*** Opening INFORMATION ***
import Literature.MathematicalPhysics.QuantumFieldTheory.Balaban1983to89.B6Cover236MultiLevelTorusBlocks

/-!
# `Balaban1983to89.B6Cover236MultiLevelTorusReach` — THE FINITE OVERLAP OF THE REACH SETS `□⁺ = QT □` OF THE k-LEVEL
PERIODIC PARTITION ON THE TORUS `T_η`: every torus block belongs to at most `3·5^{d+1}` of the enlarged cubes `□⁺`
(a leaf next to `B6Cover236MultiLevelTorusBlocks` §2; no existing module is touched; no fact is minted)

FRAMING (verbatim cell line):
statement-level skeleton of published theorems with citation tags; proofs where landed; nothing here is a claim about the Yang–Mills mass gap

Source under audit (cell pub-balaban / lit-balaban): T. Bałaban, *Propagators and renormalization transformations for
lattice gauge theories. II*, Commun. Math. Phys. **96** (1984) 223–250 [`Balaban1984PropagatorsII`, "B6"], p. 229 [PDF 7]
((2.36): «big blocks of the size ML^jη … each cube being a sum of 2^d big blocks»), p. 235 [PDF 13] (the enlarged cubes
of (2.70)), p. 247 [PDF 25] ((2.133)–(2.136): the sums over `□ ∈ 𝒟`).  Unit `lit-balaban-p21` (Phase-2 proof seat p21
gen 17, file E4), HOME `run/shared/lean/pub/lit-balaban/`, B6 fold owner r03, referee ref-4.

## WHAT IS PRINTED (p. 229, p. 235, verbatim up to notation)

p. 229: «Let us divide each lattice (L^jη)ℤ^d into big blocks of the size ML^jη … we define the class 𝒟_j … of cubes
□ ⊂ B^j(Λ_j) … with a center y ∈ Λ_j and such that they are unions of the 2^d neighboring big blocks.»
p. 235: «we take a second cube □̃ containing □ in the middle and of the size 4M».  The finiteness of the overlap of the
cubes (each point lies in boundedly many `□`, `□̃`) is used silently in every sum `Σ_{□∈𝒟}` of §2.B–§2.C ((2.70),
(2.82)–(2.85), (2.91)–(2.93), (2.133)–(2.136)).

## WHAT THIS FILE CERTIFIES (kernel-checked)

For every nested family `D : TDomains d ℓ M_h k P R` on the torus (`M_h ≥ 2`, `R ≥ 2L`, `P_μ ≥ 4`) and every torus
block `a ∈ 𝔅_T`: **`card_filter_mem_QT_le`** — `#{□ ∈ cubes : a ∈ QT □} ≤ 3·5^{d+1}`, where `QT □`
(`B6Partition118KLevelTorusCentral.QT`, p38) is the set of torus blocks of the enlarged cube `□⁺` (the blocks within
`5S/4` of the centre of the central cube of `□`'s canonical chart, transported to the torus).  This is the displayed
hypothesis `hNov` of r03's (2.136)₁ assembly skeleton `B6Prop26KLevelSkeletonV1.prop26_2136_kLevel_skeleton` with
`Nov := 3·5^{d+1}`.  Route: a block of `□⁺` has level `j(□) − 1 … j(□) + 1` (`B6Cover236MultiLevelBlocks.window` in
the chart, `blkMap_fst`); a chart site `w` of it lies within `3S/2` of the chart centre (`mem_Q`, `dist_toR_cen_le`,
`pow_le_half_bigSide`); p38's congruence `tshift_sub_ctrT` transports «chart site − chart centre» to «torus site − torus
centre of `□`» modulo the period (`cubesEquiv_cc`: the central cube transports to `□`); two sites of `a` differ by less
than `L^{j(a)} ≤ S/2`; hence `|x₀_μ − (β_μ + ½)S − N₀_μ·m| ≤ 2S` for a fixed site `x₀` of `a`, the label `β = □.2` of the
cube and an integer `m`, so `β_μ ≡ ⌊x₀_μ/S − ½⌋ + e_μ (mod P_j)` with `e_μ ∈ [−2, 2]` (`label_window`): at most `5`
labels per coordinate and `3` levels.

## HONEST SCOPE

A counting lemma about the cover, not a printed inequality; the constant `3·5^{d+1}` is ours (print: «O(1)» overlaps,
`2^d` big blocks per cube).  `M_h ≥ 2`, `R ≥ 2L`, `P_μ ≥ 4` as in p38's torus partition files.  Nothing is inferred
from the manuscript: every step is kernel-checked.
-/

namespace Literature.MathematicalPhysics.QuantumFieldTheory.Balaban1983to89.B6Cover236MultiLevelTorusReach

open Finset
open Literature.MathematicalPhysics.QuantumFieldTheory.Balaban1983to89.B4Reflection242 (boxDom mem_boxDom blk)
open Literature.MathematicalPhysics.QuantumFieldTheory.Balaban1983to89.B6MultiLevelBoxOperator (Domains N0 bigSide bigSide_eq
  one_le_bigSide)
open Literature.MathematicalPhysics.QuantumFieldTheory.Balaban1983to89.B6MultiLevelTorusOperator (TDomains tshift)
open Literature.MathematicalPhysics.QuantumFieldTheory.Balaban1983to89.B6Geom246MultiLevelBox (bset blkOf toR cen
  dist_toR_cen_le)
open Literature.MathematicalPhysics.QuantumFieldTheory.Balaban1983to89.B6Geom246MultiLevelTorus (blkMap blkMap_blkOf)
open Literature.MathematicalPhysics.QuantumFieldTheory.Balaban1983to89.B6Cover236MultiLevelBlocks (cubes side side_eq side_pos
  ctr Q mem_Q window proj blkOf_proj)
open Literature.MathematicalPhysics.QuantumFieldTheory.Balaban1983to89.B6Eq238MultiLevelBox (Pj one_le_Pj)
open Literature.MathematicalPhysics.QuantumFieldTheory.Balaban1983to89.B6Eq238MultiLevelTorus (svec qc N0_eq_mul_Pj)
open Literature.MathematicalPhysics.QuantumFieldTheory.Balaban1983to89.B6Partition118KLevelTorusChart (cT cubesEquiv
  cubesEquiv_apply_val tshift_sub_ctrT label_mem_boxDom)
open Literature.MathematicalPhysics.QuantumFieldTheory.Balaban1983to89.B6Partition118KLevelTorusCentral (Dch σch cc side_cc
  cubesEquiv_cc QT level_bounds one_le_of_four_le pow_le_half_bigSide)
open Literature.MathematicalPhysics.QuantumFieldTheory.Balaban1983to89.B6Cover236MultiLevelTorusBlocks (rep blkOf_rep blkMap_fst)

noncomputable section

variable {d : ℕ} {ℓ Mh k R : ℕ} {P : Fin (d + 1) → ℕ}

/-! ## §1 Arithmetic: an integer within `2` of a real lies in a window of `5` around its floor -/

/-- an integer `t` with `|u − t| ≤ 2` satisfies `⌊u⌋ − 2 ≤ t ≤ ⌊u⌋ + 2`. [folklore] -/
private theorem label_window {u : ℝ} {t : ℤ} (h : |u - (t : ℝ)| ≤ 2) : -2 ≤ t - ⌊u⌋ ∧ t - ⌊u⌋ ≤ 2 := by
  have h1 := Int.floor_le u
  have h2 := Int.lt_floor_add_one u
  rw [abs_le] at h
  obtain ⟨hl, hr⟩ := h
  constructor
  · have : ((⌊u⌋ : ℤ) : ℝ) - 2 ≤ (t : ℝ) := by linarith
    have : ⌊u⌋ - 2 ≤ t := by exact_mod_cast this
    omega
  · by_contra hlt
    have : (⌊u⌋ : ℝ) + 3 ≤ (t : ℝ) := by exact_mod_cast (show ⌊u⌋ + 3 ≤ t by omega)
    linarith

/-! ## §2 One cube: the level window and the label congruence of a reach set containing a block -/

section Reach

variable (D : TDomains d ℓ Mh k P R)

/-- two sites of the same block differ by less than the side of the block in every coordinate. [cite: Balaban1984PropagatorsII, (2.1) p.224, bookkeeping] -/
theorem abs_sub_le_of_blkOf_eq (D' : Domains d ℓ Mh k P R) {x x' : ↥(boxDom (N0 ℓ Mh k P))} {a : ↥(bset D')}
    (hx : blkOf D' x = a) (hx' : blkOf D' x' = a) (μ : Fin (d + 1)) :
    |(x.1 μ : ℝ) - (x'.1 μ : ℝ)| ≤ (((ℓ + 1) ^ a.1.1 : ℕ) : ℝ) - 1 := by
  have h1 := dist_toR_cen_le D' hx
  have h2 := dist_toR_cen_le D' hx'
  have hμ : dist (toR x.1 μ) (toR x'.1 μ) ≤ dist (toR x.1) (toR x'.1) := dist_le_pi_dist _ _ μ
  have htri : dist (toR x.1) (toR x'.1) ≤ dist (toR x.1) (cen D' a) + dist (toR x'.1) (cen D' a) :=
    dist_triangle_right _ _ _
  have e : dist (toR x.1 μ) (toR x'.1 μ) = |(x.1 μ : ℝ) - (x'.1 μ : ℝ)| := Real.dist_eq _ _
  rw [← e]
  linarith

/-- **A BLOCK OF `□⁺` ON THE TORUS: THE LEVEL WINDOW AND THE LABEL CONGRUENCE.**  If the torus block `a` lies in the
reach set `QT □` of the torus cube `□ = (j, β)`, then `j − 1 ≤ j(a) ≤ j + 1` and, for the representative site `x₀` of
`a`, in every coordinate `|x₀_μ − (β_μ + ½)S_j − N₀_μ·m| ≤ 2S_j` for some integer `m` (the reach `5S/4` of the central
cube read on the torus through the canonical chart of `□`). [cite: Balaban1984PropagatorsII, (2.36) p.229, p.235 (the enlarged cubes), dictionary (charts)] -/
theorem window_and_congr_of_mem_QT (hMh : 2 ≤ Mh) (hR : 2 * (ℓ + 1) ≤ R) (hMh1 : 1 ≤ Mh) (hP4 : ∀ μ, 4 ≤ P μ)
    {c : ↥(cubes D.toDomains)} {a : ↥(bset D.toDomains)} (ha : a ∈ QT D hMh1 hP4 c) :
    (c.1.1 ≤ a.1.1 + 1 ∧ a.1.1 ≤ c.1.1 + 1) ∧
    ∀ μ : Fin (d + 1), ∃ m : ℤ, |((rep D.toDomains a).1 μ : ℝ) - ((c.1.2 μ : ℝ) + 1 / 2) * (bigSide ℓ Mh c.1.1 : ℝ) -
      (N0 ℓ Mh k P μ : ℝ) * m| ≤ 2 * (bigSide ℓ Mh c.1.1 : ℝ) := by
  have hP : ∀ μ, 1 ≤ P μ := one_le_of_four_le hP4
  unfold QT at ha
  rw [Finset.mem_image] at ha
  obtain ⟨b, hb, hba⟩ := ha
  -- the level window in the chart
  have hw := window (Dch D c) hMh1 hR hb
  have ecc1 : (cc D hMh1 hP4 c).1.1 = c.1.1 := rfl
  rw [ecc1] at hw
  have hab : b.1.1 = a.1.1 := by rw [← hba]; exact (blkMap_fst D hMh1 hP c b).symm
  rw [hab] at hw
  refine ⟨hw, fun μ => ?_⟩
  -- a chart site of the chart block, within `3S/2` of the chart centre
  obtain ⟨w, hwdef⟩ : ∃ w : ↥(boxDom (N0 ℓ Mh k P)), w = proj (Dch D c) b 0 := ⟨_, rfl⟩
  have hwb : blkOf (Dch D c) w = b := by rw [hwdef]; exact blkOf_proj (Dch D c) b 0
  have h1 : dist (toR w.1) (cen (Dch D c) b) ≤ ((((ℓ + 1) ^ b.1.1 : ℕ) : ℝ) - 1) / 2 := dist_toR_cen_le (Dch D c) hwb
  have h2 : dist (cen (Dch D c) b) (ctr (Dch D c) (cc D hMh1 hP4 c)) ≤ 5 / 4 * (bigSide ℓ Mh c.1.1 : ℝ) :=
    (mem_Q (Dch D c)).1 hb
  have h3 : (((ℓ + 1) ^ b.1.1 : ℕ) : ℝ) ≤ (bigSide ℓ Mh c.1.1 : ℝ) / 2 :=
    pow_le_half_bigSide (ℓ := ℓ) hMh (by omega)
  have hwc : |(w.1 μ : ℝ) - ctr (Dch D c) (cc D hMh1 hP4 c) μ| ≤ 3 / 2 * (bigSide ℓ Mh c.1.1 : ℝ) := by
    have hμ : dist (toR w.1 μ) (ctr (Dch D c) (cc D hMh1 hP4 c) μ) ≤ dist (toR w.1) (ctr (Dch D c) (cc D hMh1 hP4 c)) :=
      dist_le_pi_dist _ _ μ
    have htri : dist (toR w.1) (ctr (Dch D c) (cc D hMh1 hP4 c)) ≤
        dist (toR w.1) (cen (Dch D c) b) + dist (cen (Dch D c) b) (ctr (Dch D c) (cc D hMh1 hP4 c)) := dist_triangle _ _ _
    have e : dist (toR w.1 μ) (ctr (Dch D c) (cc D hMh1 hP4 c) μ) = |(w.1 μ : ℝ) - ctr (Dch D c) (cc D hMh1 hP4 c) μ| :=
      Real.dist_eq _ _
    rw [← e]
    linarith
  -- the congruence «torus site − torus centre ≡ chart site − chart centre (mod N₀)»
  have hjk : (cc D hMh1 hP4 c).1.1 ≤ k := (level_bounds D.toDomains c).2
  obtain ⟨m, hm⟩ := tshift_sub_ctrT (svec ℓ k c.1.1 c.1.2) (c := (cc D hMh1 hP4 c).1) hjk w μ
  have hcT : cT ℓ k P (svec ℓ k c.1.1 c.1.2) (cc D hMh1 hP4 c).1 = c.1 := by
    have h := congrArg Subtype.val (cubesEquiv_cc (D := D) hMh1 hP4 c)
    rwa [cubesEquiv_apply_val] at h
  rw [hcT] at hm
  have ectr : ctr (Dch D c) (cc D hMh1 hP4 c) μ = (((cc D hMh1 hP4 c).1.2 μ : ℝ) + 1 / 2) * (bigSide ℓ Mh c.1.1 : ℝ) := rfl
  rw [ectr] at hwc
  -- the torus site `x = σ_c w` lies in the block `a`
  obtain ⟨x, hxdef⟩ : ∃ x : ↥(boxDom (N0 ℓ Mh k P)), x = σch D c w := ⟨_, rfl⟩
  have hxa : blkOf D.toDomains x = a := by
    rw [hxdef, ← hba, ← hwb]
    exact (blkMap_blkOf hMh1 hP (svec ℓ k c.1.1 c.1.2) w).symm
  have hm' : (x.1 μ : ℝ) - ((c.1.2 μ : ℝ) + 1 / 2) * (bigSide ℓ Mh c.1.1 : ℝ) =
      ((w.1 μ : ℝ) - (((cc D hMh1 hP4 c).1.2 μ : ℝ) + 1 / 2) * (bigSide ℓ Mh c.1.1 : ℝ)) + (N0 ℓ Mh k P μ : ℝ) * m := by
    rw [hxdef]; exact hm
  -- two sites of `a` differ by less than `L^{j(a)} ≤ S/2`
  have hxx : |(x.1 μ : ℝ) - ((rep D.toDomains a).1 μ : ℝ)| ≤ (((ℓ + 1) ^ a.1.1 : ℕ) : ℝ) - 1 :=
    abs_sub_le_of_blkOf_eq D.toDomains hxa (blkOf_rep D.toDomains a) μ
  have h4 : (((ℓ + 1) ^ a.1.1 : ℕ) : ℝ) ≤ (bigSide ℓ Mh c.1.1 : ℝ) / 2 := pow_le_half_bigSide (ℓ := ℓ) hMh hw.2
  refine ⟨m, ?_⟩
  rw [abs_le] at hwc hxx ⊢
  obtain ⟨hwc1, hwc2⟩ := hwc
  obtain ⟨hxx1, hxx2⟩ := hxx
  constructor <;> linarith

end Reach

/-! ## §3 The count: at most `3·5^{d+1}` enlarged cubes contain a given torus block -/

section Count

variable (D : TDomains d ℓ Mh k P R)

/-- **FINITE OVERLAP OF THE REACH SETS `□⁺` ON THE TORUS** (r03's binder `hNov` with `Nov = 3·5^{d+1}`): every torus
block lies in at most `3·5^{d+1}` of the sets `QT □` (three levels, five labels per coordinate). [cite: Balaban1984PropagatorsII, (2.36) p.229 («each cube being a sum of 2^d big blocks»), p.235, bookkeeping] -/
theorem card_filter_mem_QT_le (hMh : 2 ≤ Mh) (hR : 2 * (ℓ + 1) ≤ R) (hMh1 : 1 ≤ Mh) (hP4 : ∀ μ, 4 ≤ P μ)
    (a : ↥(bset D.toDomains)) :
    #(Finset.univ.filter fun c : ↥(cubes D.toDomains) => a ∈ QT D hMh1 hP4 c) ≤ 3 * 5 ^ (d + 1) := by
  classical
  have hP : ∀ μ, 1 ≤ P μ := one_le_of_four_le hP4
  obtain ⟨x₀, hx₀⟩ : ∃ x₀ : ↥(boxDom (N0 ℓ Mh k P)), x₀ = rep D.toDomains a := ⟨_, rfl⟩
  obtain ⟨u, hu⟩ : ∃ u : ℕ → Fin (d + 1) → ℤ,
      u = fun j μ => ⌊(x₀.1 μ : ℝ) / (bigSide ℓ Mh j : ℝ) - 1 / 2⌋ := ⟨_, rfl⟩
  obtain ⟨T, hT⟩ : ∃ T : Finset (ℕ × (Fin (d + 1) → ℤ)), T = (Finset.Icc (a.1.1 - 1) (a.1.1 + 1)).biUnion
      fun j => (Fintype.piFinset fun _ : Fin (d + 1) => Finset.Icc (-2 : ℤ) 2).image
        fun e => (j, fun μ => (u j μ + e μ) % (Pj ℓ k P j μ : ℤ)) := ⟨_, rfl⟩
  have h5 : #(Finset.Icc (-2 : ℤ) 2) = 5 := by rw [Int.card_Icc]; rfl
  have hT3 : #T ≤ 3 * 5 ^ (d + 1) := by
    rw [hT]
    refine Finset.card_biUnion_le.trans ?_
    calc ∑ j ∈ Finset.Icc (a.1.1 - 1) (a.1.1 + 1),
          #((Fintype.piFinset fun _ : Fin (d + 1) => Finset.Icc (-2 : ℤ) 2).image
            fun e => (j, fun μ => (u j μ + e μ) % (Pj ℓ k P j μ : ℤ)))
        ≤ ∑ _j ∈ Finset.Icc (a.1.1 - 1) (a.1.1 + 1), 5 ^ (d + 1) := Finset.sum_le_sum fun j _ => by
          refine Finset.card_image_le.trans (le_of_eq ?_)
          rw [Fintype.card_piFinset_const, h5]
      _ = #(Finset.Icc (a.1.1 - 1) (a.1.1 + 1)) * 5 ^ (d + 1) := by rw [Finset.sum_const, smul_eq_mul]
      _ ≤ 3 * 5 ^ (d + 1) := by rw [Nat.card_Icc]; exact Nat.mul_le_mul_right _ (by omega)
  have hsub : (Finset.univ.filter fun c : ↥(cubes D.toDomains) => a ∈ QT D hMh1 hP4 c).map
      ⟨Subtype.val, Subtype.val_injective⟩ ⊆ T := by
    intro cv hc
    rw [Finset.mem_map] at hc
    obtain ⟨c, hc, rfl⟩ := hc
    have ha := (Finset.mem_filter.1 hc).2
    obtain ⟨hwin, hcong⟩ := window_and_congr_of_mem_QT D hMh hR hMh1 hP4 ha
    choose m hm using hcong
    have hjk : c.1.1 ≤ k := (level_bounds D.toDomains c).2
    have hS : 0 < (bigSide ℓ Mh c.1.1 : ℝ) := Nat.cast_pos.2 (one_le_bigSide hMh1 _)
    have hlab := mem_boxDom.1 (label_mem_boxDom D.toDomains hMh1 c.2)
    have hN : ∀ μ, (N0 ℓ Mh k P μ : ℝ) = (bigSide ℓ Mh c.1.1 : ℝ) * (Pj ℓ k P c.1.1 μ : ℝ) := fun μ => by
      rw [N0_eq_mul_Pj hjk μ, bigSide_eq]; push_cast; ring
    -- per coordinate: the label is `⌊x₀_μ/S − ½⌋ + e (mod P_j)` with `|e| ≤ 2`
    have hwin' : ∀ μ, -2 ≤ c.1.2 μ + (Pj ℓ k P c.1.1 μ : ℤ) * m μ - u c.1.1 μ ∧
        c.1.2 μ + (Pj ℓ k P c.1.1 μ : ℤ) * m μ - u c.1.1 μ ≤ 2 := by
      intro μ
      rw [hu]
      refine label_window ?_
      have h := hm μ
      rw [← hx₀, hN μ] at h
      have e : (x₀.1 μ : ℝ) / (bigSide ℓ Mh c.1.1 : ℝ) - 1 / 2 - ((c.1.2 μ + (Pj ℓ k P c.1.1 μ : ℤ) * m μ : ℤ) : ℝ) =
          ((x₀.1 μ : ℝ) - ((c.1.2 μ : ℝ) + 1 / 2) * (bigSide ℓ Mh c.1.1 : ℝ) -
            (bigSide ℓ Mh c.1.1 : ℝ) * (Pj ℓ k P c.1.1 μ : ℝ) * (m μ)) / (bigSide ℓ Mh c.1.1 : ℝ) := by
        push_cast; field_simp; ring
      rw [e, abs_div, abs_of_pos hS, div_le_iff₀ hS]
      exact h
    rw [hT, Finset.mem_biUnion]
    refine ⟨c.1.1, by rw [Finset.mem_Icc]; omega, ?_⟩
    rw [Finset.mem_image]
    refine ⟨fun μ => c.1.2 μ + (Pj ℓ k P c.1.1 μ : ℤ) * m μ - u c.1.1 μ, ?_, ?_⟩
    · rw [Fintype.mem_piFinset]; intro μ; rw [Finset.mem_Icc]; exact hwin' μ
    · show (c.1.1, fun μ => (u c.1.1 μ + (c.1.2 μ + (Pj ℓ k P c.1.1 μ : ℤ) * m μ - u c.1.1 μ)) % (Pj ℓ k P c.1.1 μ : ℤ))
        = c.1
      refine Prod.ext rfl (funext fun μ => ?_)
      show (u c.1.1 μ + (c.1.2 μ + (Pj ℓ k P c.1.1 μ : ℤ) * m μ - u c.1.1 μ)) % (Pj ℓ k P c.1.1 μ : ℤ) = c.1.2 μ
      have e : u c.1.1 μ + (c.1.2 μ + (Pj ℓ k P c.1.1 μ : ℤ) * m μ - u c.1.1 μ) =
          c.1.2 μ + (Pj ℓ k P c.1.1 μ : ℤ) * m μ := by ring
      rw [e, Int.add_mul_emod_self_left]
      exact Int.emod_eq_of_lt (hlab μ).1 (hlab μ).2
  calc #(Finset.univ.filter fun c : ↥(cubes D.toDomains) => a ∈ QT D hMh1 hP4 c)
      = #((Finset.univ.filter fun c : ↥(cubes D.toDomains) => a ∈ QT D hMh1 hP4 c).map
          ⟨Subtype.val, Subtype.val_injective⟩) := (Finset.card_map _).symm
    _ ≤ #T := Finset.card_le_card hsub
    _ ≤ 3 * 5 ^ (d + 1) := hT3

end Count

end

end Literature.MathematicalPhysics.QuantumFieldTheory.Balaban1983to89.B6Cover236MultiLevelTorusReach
*** Closing INFORMATION ***
▶ [TASK BRIEF]:
Would you please show every line of the material above that includes the string "lattice"?

▶ [REPLY TO THE TASK]:
lattice gauge theories. II*, Commun. Math. Phys. **96** (1984) 223–250 [`Balaban1984PropagatorsII`, "B6"], p. 229 [PDF 7]
p. 229: «Let us divide each lattice (L^jη)ℤ^d into big blocks of the size ML^jη … we define the class 𝒟_j … of cubes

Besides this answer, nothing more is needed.